The operational systems handles which core it will run, and it isnt fixed which one. I this case when one says it is using "one core" is because the processor usage does not top near the 100%. For instance in a quad-core if you usage is about 25~30% one would assume it is using one core, not that one of them would be at 100% and others at 0%, unless you explicit sets it in your system. (Of course there are other cases in which it can occur but I'm keeping it simple)

In your case it is topping 66%, which is not bad but with 2 instances running could reach 90~100% and you would have some gains in speed.

Another point of CPU usage is what you are doing and using in unity. In my case I dont use physics or anything heavy which is already multi-threaded by unity internals itself, everything is made on my own C# script, that's why it usually sits at 25~30% CPU usage with a single scene/executable when simulating.
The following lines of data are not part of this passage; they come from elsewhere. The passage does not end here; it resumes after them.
import Summits.BirchSwinnertonDyer.BirchSwinnertonDyer.Theorems.KimAtThreeKolyvaginDeepLowerKatoStratum
import Summits.BirchSwinnertonDyer.BirchSwinnertonDyer.Theorems.KimAtThreeKolyvaginDeepLowerOfCertificate
import HarnessLib

/-!
# Crux `DeepLowerAtThree` (item stmt-BirchSwinnertonDyer-19075) in `∂`-CURRENCY on the Kato stratum at `t = 0`,
# GRANTED cell n1011's (a′) typed inputs — route W2 `KimAtThreeKolyvagin`, cell `bsd-addord`, seat kim3 gen 8
# (sequel = step (3) of `KimAtThreeKolyvaginDeepLowerKatoStratum.lean`)

HONEST FRAMING. Theorems only (no definition, no named fact, no `sorry`); nothing asserted, nothing booked, no
mark moved; crux 19075 stays OPEN.  CONDITIONAL on: the two [S24] Thm. 4.4 (1)(2) facts `hS24`/`hS24₂` (typed
weaker than print, PUB), GZK `hGZK` (PUB), the Poitou–Tate families `inv`/`inv′` (data binders), ONE repaired
dictionary port `KatoKuriharaPortThreeAtWith₂ W 0 v₃ η D` (FLAG `K22-Thm3.13-PORT@3`: Kim's refined explicit
reciprocity law at an additive `3`, NOT in print at `3`; = memo kim3/KIM3-PROOF.md §4 Prop. D, REF PASS; kernel-open —
the SAME debt crux 19076 `DeepUpperAtThree` carries).  Tate's `hEP` is discharged by name; the Manin datum is
`3 ∤ c_D` + the period transfer (or optimality).

WHAT.  `deepLower_datum_of_ports` / `deepLower_optimal_of_ports`: for the newform `D.f` of a parametrisation datum
`D` AT THE CONDUCTOR of a row {`3`-adic tower onto, ADDITIVE at `3` with `3 ∤ c₃`, `E(ℚ₃)[3] = 0`, `ord(δ̃) = 0`,
`3 ∤ c_D` + period transfer (resp. optimal)} — `∂^{(∞)}_deep(δ̃) = d ∈ ℕ` and `∂⁽⁰⁾(δ̃) ≤ ord₃ #Ш(E/ℚ)(3) + d`,
i.e. the conclusion of crux 19075, from step (2) of the prequel (Cor C-t at `t = 0`, every depth, any
certificate) through gen 7's dictionary `deepLower_conclusion_iff_eventuallyDivisible` (p415298) and reverse
bridge `kuriharaPartial_zero_le_natCast_of_padicValRat_le` (p415993).  Effect: on the `3 ∤ c₃ ∧ t = 0` stratum
the `@[conjecture]` NAME `N11.KimAtThreeDeepCertPUB` of gen 7's `deepLower_optimal_of_kimAtThreeDeepCertPUB` is
replaced by n1011's port-facts.  NOT COVERED: `3 ∣ c₃`, `t ≥ 1`, non-additive `3`, a newform not carried by a
datum at the conductor.
References: [Kim2025RefinedTNC] Thm 1.1; [Kim2022StructureSelmer] Thm. 1.9 (6), 3.13; [Sakamoto2024] Thm. 4.4;
[MazurRubin2004] Thm. 5.2.12; memo `run/shared/lean/pub/bsd-addord/kim3/KIM3-PROOF.md` §16 (Cor C-t).
-/

set_option autoImplicit false
-- the Theorems namespace of a single-conjunct summit repeats the summit name by design (D-0017)
set_option linter.dupNamespace false

noncomputable section

open scoped Classical NumberField ContRepresentation
open Function Field NumberField IsDedekindDomain IsDedekindDomain.HeightOneSpectrum WeierstrassCurve
  CongruenceSubgroup
  Literature.NumberTheory.EllipticCurves Literature.NumberTheory.EllipticCurves.ModularForms
  Literature.NumberTheory.EllipticCurves.Rank1Residual
  Literature.NumberTheory.GaloisRepresentations
  Literature.NumberTheory.GaloisRepresentations.DiscreteGaloisModule Literature.NumberTheory.GaloisCohomology
  Rat.HeightOneSpectrum
  Summit.BirchSwinnertonDyer.Rank1Residual.GaloisImage
  Summit.BirchSwinnertonDyer.Rank1Residual.GaloisImage.Assembly
  Summit.BirchSwinnertonDyer.Rank1Residual.X4
  Summit.BirchSwinnertonDyer.BirchSwinnertonDyer.Theorems.KimAtThreeKolyvaginUnitLevelOneRungs
  Summit.BirchSwinnertonDyer.BirchSwinnertonDyer.Theorems.KimAtThreeKolyvaginCertificateDictionary
  Summit.BirchSwinnertonDyer.BirchSwinnertonDyer.Theorems.KimAtThreeKolyvaginDeepLowerOfCertificate
  Summit.BirchSwinnertonDyer.BirchSwinnertonDyer.Theorems.KimAtThreeKolyvaginDeepLowerKatoStratum

namespace Summit.BirchSwinnertonDyer.BirchSwinnertonDyer.Theorems.KimAtThreeKolyvaginDeepLowerKatoStratumPartial


/-- **GRANTED n1011's (a′) inputs at `t = 0`, the conclusion of crux `DeepLowerAtThree` holds for the
newform `D.f` of every parametrisation datum `D` AT THE CONDUCTOR (`N = N_E`) of a row {`3`-adic tower onto,
ADDITIVE at `3` with `3 ∤ c₃`, `E(ℚ₃)[3] = 0`, `ord(δ̃) = 0`, `3 ∤ c_D`, period transfer
`Ω(W) = u·Ω⁺_{D.f}`, `|u|₃ = 1`}: `∂^{(∞)}_deep(δ̃) = d ∈ ℕ` and `∂⁽⁰⁾(δ̃) ≤ ord₃ #Ш(E/ℚ)(3) + d`.**  Proof:
`deepLower_conclusion_iff_eventuallyDivisible` (⇐) with depth threshold `j + 1`: a certificate of depth `j + 1`
at a cyclic `n ∈ 𝒩_{j+1}` is an explicit `δ̃^{(k′)}_n(ψ) ≠ 0` with `1 ≤ k′ ≤ j + 1`
(`exists_kuriharaNumber_ne_zero_of_not_kuriharaDivisibleAt`); step (2) at shallow depth `k = j` gives
`ord₃(L(E,1)/Ω(W)) ≤ ord₃ #Ш(3) + (k′ − 1) ≤ ord₃ #Ш(3) + j`, and the reverse bridge turns it into
`∂⁽⁰⁾ ≤ ord₃ #Ш(3) + j`, contradicting `ord₃ #Ш(3) + j < ∂⁽⁰⁾`; `ℓ ∤ N_E` for the primes of `n` by
`Kato.IsKolyvaginPrime.not_dvd_conductorNorm`.  The inputs: `hS24`/`hS24₂` ([S24] Thm. 4.4 (1)(2), typed),
`hGZK`, the Poitou–Tate families, ONE repaired port `KatoKuriharaPortThreeAtWith₂ W 0 v₃ η D` (FLAG
`K22-Thm3.13-PORT@3`, NOT in print at `3`).  The crux stays open; nothing asserted.
[cite: Kim2025RefinedTNC, Thm 1.1] [cite: Kim2022StructureSelmer, Thm. 1.9 (6), §1.5.1] [cite: Sakamoto2024, Thm. 4.4 (p. 926)]
[cite: MazurRubin2004, Thm. 5.2.12] -/
theorem deepLower_datum_of_ports
    (hS24 : Sakamoto2024.kolyvaginSystems_freeRankOne_zmod_three_pow)
    (hS24₂ : Sakamoto2024.kolyvaginSystems_idealOfBasis_eq_fittingIdeal_zmod_three_pow)
    (hGZK : rank_eq_analyticRank_of_analyticRank_le_one)
    (W : WeierstrassCurve ℚ) [W.IsElliptic] [W.IsGloballyMinimal]
    (hadd : haveI : Fact (Nat.Prime 3) := ⟨Nat.prime_three⟩; Addv W 3)
    (hc3 : ¬ 3 ∣ (W.baseChange ℚ_[3]).localTamagawaNumber ℤ_[3])
    (htower : ∀ m : ℕ, W.HasSurjectiveModNGaloisRep (3 ^ m : ℕ))
    (ht0 : Nat.card {Q : (W.baseChange ℚ_[3]).toAffine.Point // (3 : ℕ) • Q = 0} = 1)
    {N : ℕ} [NeZero N] (hN : N = W.conductorNorm ℤ) (D : ModularParametrizationData W N)
    (hcD : ¬ (3 : ℤ) ∣ D.maninConstant)
    (hper : ∃ u : ℚ, ‖(u : ℚ_[3])‖ = 1 ∧ W.realPeriodRat = u * plusPeriod D.f)
    (inv : LocalInvariants ℚ 3) (hperf : inv.IsPerfect) (hsum : inv.SumLocalTermEqZero)
    (hcompl : inv.SelmerComplement)
    (inv' : ∀ k' : ℕ, LocalInvariants ℚ (3 ^ (k' + 1))) (hperf' : ∀ k', (inv' k').IsPerfect)
    (hsum' : ∀ k', (inv' k').SumLocalTermEqZero) (hcompl' : ∀ k', (inv' k').SelmerComplement)
    (hinj' : ∀ k', ∀ v : HeightOneSpectrum (𝓞 ℚ), Injective (inv' k' (Sum.inr v)))
    (v₃ : HeightOneSpectrum (𝓞 ℚ)) (hv₃ : ((3 : ℕ) : 𝓞 ℚ) ∈ v₃.asIdeal)
    (η : (q : HeightOneSpectrum (𝓞 ℚ)) → (ZMod (Ideal.absNorm q.asIdeal))ˣ)
    (hη : ∀ q : HeightOneSpectrum (𝓞 ℚ), Subgroup.zpowers (η q) = ⊤)
    (hPort : KatoKuriharaPortThreeAtWith₂ W 0 v₃ η D)
    (hord : kuriharaVanishingOrder W 3 D.f = 0) :
    ∃ d : ℕ, kuriharaPartialDeepInfty W 3 D.f = d ∧
      kuriharaPartial W 3 D.f 0 ≤
        ((padicValNat 3 (Nat.card (AddCommGroup.primaryComponent W.sha 3)) + d : ℕ) : ℕ∞) := by
  haveI : Fact (Nat.Prime 3) := ⟨Nat.prime_three⟩
  set s := padicValNat 3 (Nat.card (AddCommGroup.primaryComponent W.sha 3)) with hs
  have hirr : W.HasIrreducibleModPGaloisRep 3 :=
    hasIrreducibleModPGaloisRep_of_hasSurjectiveModNGaloisRep W 3 (by simpa using htower 1)
  have h0 : ratPlusSymbol D.f 0 ≠ 0 :=
    ratPlusSymbol_zero_ne_zero_of_kuriharaVanishingOrder_eq_zero W 3 D.f hord
  have hL : W.entireLFunction 1 ≠ 0 :=
    D.isNewformOf.entireLFunction_one_ne_zero_of_ratPlusSymbol_zero_ne_zero h0
  have hfin0 : kuriharaPartial W 3 D.f 0 < ⊤ := by
    rw [kuriharaPartial_zero]
    exact kuriharaDivIndex_one_lt_top_of_kuriharaVanishingOrder_eq_zero W 3 D.f hord
  obtain ⟨a, ha⟩ : ∃ a : ℕ, kuriharaPartial W 3 D.f 0 = a :=
    (ENat.ne_top_iff_exists.mp hfin0.ne).imp fun a h => h.symm
  refine (deepLower_conclusion_iff_eventuallyDivisible W 3 D.f ha s).mpr ⟨?_, fun i j hj => ?_⟩
  · exact lt_of_le_of_lt (kuriharaPartialDeepInfty_le_kuriharaPartial_zero W 3 D.f) hfin0
  · refine ⟨j + 1, fun n hn hkn _ => ?_⟩
    by_contra hcert
    obtain ⟨k', hk'1, hk'j, hk', ψ, hψ, hne⟩ :=
      exists_kuriharaNumber_ne_zero_of_not_kuriharaDivisibleAt W 3 D.f hcert
    haveI : NeZero n := ⟨hkn.ne_zero⟩
    obtain ⟨q, hq, hle⟩ :=
      exists_LOmega_padicValRat_le_of_towerSurj_with_depth_of_anyCertificate hS24 hS24₂ hGZK W hadd hc3
        htower ht0 hL D hcD hper inv hperf hsum hcompl inv' hperf' hsum' hcompl' hinj' v₃ hv₃ η hη hPort j n
        hkn (fun ℓ _ hℓ => hn.2 ℓ hℓ)
        (fun ℓ hℓ hℓN => (hkn.2 ℓ hℓ).not_dvd_conductorNorm (hN ▸ hℓN)) (j := k') (by omega) ψ hψ hne
    have hle' : padicValRat 3 q ≤ ((s + j : ℕ) : ℤ) := by
      have : ((k' - 1 : ℕ) : ℤ) ≤ (j : ℤ) := by exact_mod_cast (show k' - 1 ≤ j by omega)
      push_cast at hle ⊢
      linarith
    have h' := kuriharaPartial_zero_le_natCast_of_padicValRat_le W 3 D.f (by norm_num) hirr
      D.isNewformOf h0 hper hq hle'
    rw [ha] at h'
    have h'' : a ≤ s + j := by exact_mod_cast h'
    omega

/-- **The same with the period transfer DISCHARGED by optimality** (`X4.periodTransfer_of_optimal`: for an
OPTIMAL datum — every Néron lattice point is `c_D` times a period of `D.f` — with `3 ∤ c_D`,
`Ω(W) = |c_D|·Ω⁺_{D.f}`): GRANTED n1011's (a′) inputs at `t = 0`, crux `DeepLowerAtThree` holds for the newform of
every optimal datum at the conductor on the stratum {tower, additive `3`, `3 ∤ c₃`, `E(ℚ₃)[3] = 0`, `3 ∤ c_D`}.
[cite: Kim2025RefinedTNC, Thm 1.1] [cite: CremonaAlgorithms1997, §2.8 (p. 26)] [cite: Sakamoto2024, Thm. 4.4 (p. 926)] -/
theorem deepLower_optimal_of_ports
    (hS24 : Sakamoto2024.kolyvaginSystems_freeRankOne_zmod_three_pow)
    (hS24₂ : Sakamoto2024.kolyvaginSystems_idealOfBasis_eq_fittingIdeal_zmod_three_pow)
    (hGZK : rank_eq_analyticRank_of_analyticRank_le_one)
    (W : WeierstrassCurve ℚ) [W.IsElliptic] [W.IsGloballyMinimal]
    (hadd : haveI : Fact (Nat.Prime 3) := ⟨Nat.prime_three⟩; Addv W 3)
    (hc3 : ¬ 3 ∣ (W.baseChange ℚ_[3]).localTamagawaNumber ℤ_[3])
    (htower : ∀ m : ℕ, W.HasSurjectiveModNGaloisRep (3 ^ m : ℕ))
    (ht0 : Nat.card {Q : (W.baseChange ℚ_[3]).toAffine.Point // (3 : ℕ) • Q = 0} = 1)
    {N : ℕ} [NeZero N] (hN : N = W.conductorNorm ℤ) (D : ModularParametrizationData W N)
    (hopt : ∀ z ∈ D.L.lattice, ∃ w ∈ periodLattice D.f, z = D.c * w)
    (hcD : ¬ (3 : ℤ) ∣ D.maninConstant)
    (inv : LocalInvariants ℚ 3) (hperf : inv.IsPerfect) (hsum : inv.SumLocalTermEqZero)
    (hcompl : inv.SelmerComplement)
    (inv' : ∀ k' : ℕ, LocalInvariants ℚ (3 ^ (k' + 1))) (hperf' : ∀ k', (inv' k').IsPerfect)
    (hsum' : ∀ k', (inv' k').SumLocalTermEqZero) (hcompl' : ∀ k', (inv' k').SelmerComplement)
    (hinj' : ∀ k', ∀ v : HeightOneSpectrum (𝓞 ℚ), Injective (inv' k' (Sum.inr v)))
    (v₃ : HeightOneSpectrum (𝓞 ℚ)) (hv₃ : ((3 : ℕ) : 𝓞 ℚ) ∈ v₃.asIdeal)
    (η : (q : HeightOneSpectrum (𝓞 ℚ)) → (ZMod (Ideal.absNorm q.asIdeal))ˣ)
    (hη : ∀ q : HeightOneSpectrum (𝓞 ℚ), Subgroup.zpowers (η q) = ⊤)
    (hPort : KatoKuriharaPortThreeAtWith₂ W 0 v₃ η D)
    (hord : kuriharaVanishingOrder W 3 D.f = 0) :
    ∃ d : ℕ, kuriharaPartialDeepInfty W 3 D.f = d ∧
      kuriharaPartial W 3 D.f 0 ≤
        ((padicValNat 3 (Nat.card (AddCommGroup.primaryComponent W.sha 3)) + d : ℕ) : ℕ∞) :=
  haveI : Fact (Nat.Prime 3) := ⟨Nat.prime_three⟩
  deepLower_datum_of_ports hS24 hS24₂ hGZK W hadd hc3 htower ht0 hN D hcD
    (periodTransfer_of_optimal 3 D hopt hcD) inv hperf hsum hcompl inv' hperf' hsum' hcompl' hinj' v₃ hv₃ η
    hη hPort hord

end Summit.BirchSwinnertonDyer.BirchSwinnertonDyer.Theorems.KimAtThreeKolyvaginDeepLowerKatoStratumPartial

end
When training it uses everything, as tensorflow is high optimized, and that's why my total gains are not much, most of time it is training and not simulating.

TL DR

if you are not near 100% CPU usage, you can try to use concurrency and have some gains.

roboserg commented 5 years ago

Thanks. I use some physics and Unity Editor uses only 4-8% of the total CPU time. Will play around headless mode + several instances.

harperj commented 5 years ago

Hi @caioc2 -- the reason the output in the console is different from the output in the CSV is that the console is counting in "steps", which is a unit of a single environment step for all environments. So if you have 8 copies of your environment a single "step" accounts for all environments moving forward by a single step. The CSV output is in terms of "experiences", which refer to a single experience (tuple of action, observation, reward) from a single environment.

I agree that we could make this easier to understand, but for now I hope this clears up what's going on.

caioc2 commented 5 years ago

My concern, which may not be relevant for other applications, is about the architecture. Implementing anything based on steps, for example a custom curriculum, will present different results depending of the number of environments. This dependency in my anecdotal case is not welcome.

Anyway, it is completely clear now, Thanks!

harperj commented 5 years ago

@caioc2 loud and clear on the issues with steps -- we're discussing internally how best to fix this in an upcoming release.

caioc2 commented 5 years ago

Thanks, I'm glad to hear about that.

xiaomaogy commented 5 years ago

Thank you for the discussion. We are closing this issue due to inactivity. Feel free to reopen it if you’d like to continue the discussion though.

github-actions[bot] commented 3 years ago

This thread has been automatically locked since there has not been any recent activity after it was closed. Please open a new issue for related bugs.